Honestly, I don't know what is actually going on in terms of my back condition. Because I have been taking painkillers and muscle-relaxing pills to subdue the pain and also psychologically ease my mental stress. My mates have been telling me not to, and I personally am aware of the hazards if I were to grow too much of dependency on these drugs. But I know exactly what I am doing. I am doing whatever it takes to get myself through JCC, get the badge and stay on course, and to finally commission. And a doctor that I've seen gave me the green light to do this, so it is not that I'm doing this recklessly.

Patience and perseverance were the key that brought me this far. Just a about a month ago, I was in such a bad condition that it jeopardised my OCS journey. With CSB (Combat Skill Badge) and SEOC (SAFTI Endurance Obstacle Course) lurking near, I was feeling completely helpless. I couldn't train to get myself in condition for these 2 giant hurdles (for an injured personnel like me).
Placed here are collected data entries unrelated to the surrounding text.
import Summits.BirchSwinnertonDyer.BirchSwinnertonDyer.Theorems.BiquadraticEisensteinDescentEisensteinDivisibilityCMInertBadFlatAtOneOfHeartFlat
import HarnessLib

set_option linter.dupNamespace false -- `Summit.BirchSwinnertonDyer.BirchSwinnertonDyer.Theorems.…` (summit = sub)
set_option autoImplicit false

/-!
# Crux (E♭°) `EisensteinDivisibilityCMInertBadFlatAtOne` (stmt-BirchSwinnertonDyer-20452), line `birth`:
# the ♭-HEART IMPLIES the `R₀`-HEART (so promoting `HeartFlat` loses nothing)

Companion of `…FlatAtOneOfHeartFlat` (p535746, same seat `bsd-wall-bed-p1` g5, 2026-08-27), kept in its own file for the
400-line rule. One theorem: `heart_of_heartFlat : HeartFlat → Heart`, with `HeartFlat` = HeartFlat.sig 702c7e500b31c9e9 (the heart
for ♭-frames `Q ∈ 𝓞_{ℂ_p}⟦T⟧`, hypothesis spelled out) and `Heart` = the planner's Heart.sig 5eacee2ea27f33a9 VERBATIM (the heart for
`R₀`-frames `L ∈ R₀⟦T⟧`, conclusion spelled out). Proof: an `R₀`-frame read in `𝓞_{ℂ_p}⟦T⟧` is a ♭-frame
(`X11b.R1.isBDPLFunctionInt_map`); the ♭-heart gives `p^m·Ch_Λ(X_ac)·𝓞_{ℂ_p}⟦T⟧ ⊆ (map L)`; membership in a principal ideal
generated by an `R₀`-series descends along `R₀⟦T⟧ → 𝓞_{ℂ_p}⟦T⟧` (`X11b.unrSeries_mem_span_singleton_of_map_mem`, value descent).
Together with `…OfHeartFlat.ofPrintFlat_of_heartFlat` this shows: every consumer of the `R₀`-heart is served by the ♭-heart with
the same exponent `m`, while the ♭-heart closes the crux granted only Hsieh's Thm. B.

THEOREMS ONLY (no definition, no named fact, no `sorry`); imports no `Theses` module; CONDITIONAL on `hHeart` (OPEN research, NOT
IN PRINT). Supports, does not close, stmt-BirchSwinnertonDyer-20452. Nothing is asserted about the heart or about BSD.

References: [Castella2018] F. Castella, arXiv:1704.06608, §2.2 and §3 (pp. 5, 9): the receptacles `Λ ⊂ Λ_{R₀} ⊂ 𝓞_{ℂ_p}⟦T⟧`.
-/

noncomputable section

open scoped Classical NumberField

open PowerSeries NumberField IsDedekindDomain Field WeierstrassCurve
  Literature.NumberTheory.EllipticCurves Literature.NumberTheory.EllipticCurves.ModularForms
  Literature.NumberTheory.EllipticCurves.Rank1Residual
  Summit.BirchSwinnertonDyer.Rank1Residual.X11b
  Summit.BirchSwinnertonDyer.Rank1Residual.X11b.AcSelmer Summit.BirchSwinnertonDyer.Rank1Residual.X11b.Halves

namespace Summit.BirchSwinnertonDyer.BirchSwinnertonDyer.Theorems.BiquadraticEisensteinDescentEisensteinDivisibilityCMInertBadFlatAtOneHeartFlatDescent

/-- **`HeartFlat ⟹ Heart`** (conclusion = the planner's `Heart.sig` 5eacee2ea27f33a9 verbatim; hypothesis = HeartFlat.sig
702c7e500b31c9e9 verbatim): an `R₀`-frame `L` read in `𝓞_{ℂ_p}⟦T⟧` is a ♭-frame (`X11b.R1.isBDPLFunctionInt_map`), the ♭-heart
gives `p^m·Ch_Λ(X_ac)·𝓞_{ℂ_p}⟦T⟧ ⊆ (map L)`, and membership in a principal ideal generated by an `R₀`-series DESCENDS along
`R₀⟦T⟧ → 𝓞_{ℂ_p}⟦T⟧` (`X11b.unrSeries_mem_span_singleton_of_map_mem`). CONDITIONAL on `hHeart` (OPEN); nothing else.
[cite: Castella2018, §2.2 and §3 (arXiv:1704.06608 pp. 5, 9)] -/
theorem heart_of_heartFlat
    (hHeart : ∀ (W : WeierstrassCurve ℚ) [W.IsElliptic] [W.IsGloballyMinimal] (p : ℕ) [Fact p.Prime]
      [NeZero (W.conductorNorm ℤ)] (K : Type) [Field K] [NumberField K],
      W.HasCM → W.analyticRank = 1 → 5 ≤ p → CMInert W p → ¬ Good W p →
      IsImaginaryQuadratic K → SatisfiesHeegnerHypothesis (W.conductorNorm ℤ) K →
      4 < (NumberField.discr K).natAbs →
      (∀ (L : Type) [Field L] [NumberField L], Module.finrank ℚ L = 4 →
        (∃ x : L, x ^ 2 = ((cmFieldDiscrOfJ W.j : ℤ) : L)) → (∃ y : L, y ^ 2 = ((NumberField.discr K : ℤ) : L)) →
        ¬ p ∣ NumberField.classNumber L) →
      (W.quadraticTwist (NumberField.discr K : ℚ)).entireLFunction 1 ≠ 0 →
      ∀ (κ : ZpExtension K p), κ.IsAnticyclotomic →
        ∀ (γ : Field.absoluteGaloisGroup K) [Fact (κ.IsTopGenerator γ)]
          (𝔭 : HeightOneSpectrum (𝓞 K)), ((p : ℕ) : 𝓞 K) ∈ 𝔭.asIdeal →
          𝔭.asIdeal.ramificationIdx (𝓞 ℚ) = 1 → 𝔭.asIdeal.inertiaDeg (𝓞 ℚ) = 1 →
          ∀ (f : CuspForm (CongruenceSubgroup.Gamma0 (W.conductorNorm ℤ)) 2), IsNewformOf W f →
            ∀ (ι' : PadicAlgCl p ≃+* ℂ),
              (∀ (w : InfinitePlace K) (k : 𝓞 K), k ∈ 𝔭.asIdeal ↔ ‖ι'.symm (w.embedding (k : K))‖ < 1) →
              ∀ (ΩK : ℂ) (Ωp : (unrIntegers p)ˣ) (Q : PowerSeries (PadicComplexInt p)), ΩK ≠ 0 →
                R1.IsBDPLFunctionInt p ι' 𝔭 κ γ f ΩK ((Ωp : unrIntegers p) : (PadicComplex p)) Q →
                  ∀ (𝔭' : HeightOneSpectrum (𝓞 K)), ((p : ℕ) : 𝓞 K) ∈ 𝔭'.asIdeal → 𝔭' ≠ 𝔭 →
                  Module.IsTorsion (IwasawaAlgebra p) (XAc (W.baseChange K) p κ 𝔭' ∅ γ) →
                  ∃ m : ℕ, ∀ x ∈ (XAc.charIdeal (W.baseChange K) p κ 𝔭' ∅ γ).map (PowerSeries.map (R1.toCpInt p)),
                    (PowerSeries.C ((p : ℕ) : PadicComplexInt p) : PowerSeries (PadicComplexInt p)) ^ m * x ∈
                      Ideal.span {Q}) :
  ∀ (W : WeierstrassCurve ℚ) [W.IsElliptic] [W.IsGloballyMinimal] (p : ℕ) [Fact p.Prime]
    [NeZero (W.conductorNorm ℤ)] (K : Type) [Field K] [NumberField K],
    W.HasCM → W.analyticRank = 1 → 5 ≤ p → CMInert W p → ¬ Good W p →
    IsImaginaryQuadratic K → SatisfiesHeegnerHypothesis (W.conductorNorm ℤ) K →
    4 < (NumberField.discr K).natAbs →
    (∀ (L : Type) [Field L] [NumberField L], Module.finrank ℚ L = 4 →
      (∃ x : L, x ^ 2 = ((cmFieldDiscrOfJ W.j : ℤ) : L)) → (∃ y : L, y ^ 2 = ((NumberField.discr K : ℤ) : L)) →
      ¬ p ∣ NumberField.classNumber L) →
    (W.quadraticTwist (NumberField.discr K : ℚ)).entireLFunction 1 ≠ 0 →
    ∀ (κ : ZpExtension K p), κ.IsAnticyclotomic →
      ∀ (γ : Field.absoluteGaloisGroup K) [Fact (κ.IsTopGenerator γ)]
        (𝔭 : HeightOneSpectrum (𝓞 K)), ((p : ℕ) : 𝓞 K) ∈ 𝔭.asIdeal →
        𝔭.asIdeal.ramificationIdx (𝓞 ℚ) = 1 → 𝔭.asIdeal.inertiaDeg (𝓞 ℚ) = 1 →
        ∀ (f : CuspForm (CongruenceSubgroup.Gamma0 (W.conductorNorm ℤ)) 2), IsNewformOf W f →
          ∀ (ι' : PadicAlgCl p ≃+* ℂ),
            (∀ (w : InfinitePlace K) (k : 𝓞 K), k ∈ 𝔭.asIdeal ↔ ‖ι'.symm (w.embedding (k : K))‖ < 1) →
            ∀ (ΩK : ℂ) (Ωp : (unrIntegers p)ˣ) (L : UnrSeries p), ΩK ≠ 0 →
              IsBDPLFunction ι' 𝔭 κ γ f ΩK ((Ωp : unrIntegers p) : ℂ_[p]) L →
                ∀ (𝔭' : HeightOneSpectrum (𝓞 K)), ((p : ℕ) : 𝓞 K) ∈ 𝔭'.asIdeal → 𝔭' ≠ 𝔭 →
                Module.IsTorsion (IwasawaAlgebra p) (XAc (W.baseChange K) p κ 𝔭' ∅ γ) →
                ∃ m : ℕ, ∀ x ∈ (XAc.charIdeal (W.baseChange K) p κ 𝔭' ∅ γ).map (PowerSeries.map (toUnr p)),
                  (PowerSeries.C ((p : ℕ) : unrIntegers p) : UnrSeries p) ^ m * x ∈ Ideal.span {L} := by
  intro W _ _ p _ _ K _ _ hCM hr hp5 hin hbad hK hHN hd4 hadm hLt κ hκ γ hγ 𝔭 h𝔭 he hf f hfW ι' hι' ΩK Ωp L hΩK
    hL 𝔭' h𝔭' hne htors
  -- the `R₀`-frame read in `𝓞_{ℂ_p}⟦T⟧` is a ♭-frame
  obtain ⟨m, hm⟩ := hHeart W p K hCM hr hp5 hin hbad hK hHN hd4 hadm hLt κ hκ γ 𝔭 h𝔭 he hf f hfW ι' hι' ΩK Ωp
    (PowerSeries.map (R1.unrToCpInt p) L) hΩK (R1.isBDPLFunctionInt_map hL) 𝔭' h𝔭' hne htors
  refine ⟨m, fun x hx ↦ ?_⟩
  -- read `x` and `p^m · x` in `𝓞_{ℂ_p}⟦T⟧`
  have hx' : PowerSeries.map (R1.unrToCpInt p) x ∈
      (XAc.charIdeal (W.baseChange K) p κ 𝔭' ∅ γ).map (PowerSeries.map (R1.toCpInt p)) := by
    rw [R1.map_toCpInt_eq_comp, ← Ideal.map_map]
    exact Ideal.mem_map_of_mem _ hx
  have hmx := hm _ hx'
  have hmap : PowerSeries.map (R1.unrToCpInt p)
      ((PowerSeries.C ((p : ℕ) : unrIntegers p) : UnrSeries p) ^ m * x) =
      (PowerSeries.C ((p : ℕ) : PadicComplexInt p) : PowerSeries (PadicComplexInt p)) ^ m *
        PowerSeries.map (R1.unrToCpInt p) x := by
    rw [map_mul, map_pow, PowerSeries.map_C, map_natCast]
  -- descend the membership along `R₀⟦T⟧ → 𝓞_{ℂ_p}⟦T⟧`
  refine unrSeries_mem_span_singleton_of_map_mem ?_
  rw [hmap]
  exact hmx

end Summit.BirchSwinnertonDyer.BirchSwinnertonDyer.Theorems.BiquadraticEisensteinDescentEisensteinDivisibilityCMInertBadFlatAtOneHeartFlatDescent

end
I could recall at some point of time, I almost lost patience. It was mind-torturing. Timing myself perfectly when to take the limited supplies of painkillers and muscle-relaxing pills, and also the amount of time required for them to take into great effect, were crucial moments. This injury had somehow taught me how to juggle with what I have despite the tight constraints, and make correct crucial decisions and judgements that would have a mammoth effect on my body.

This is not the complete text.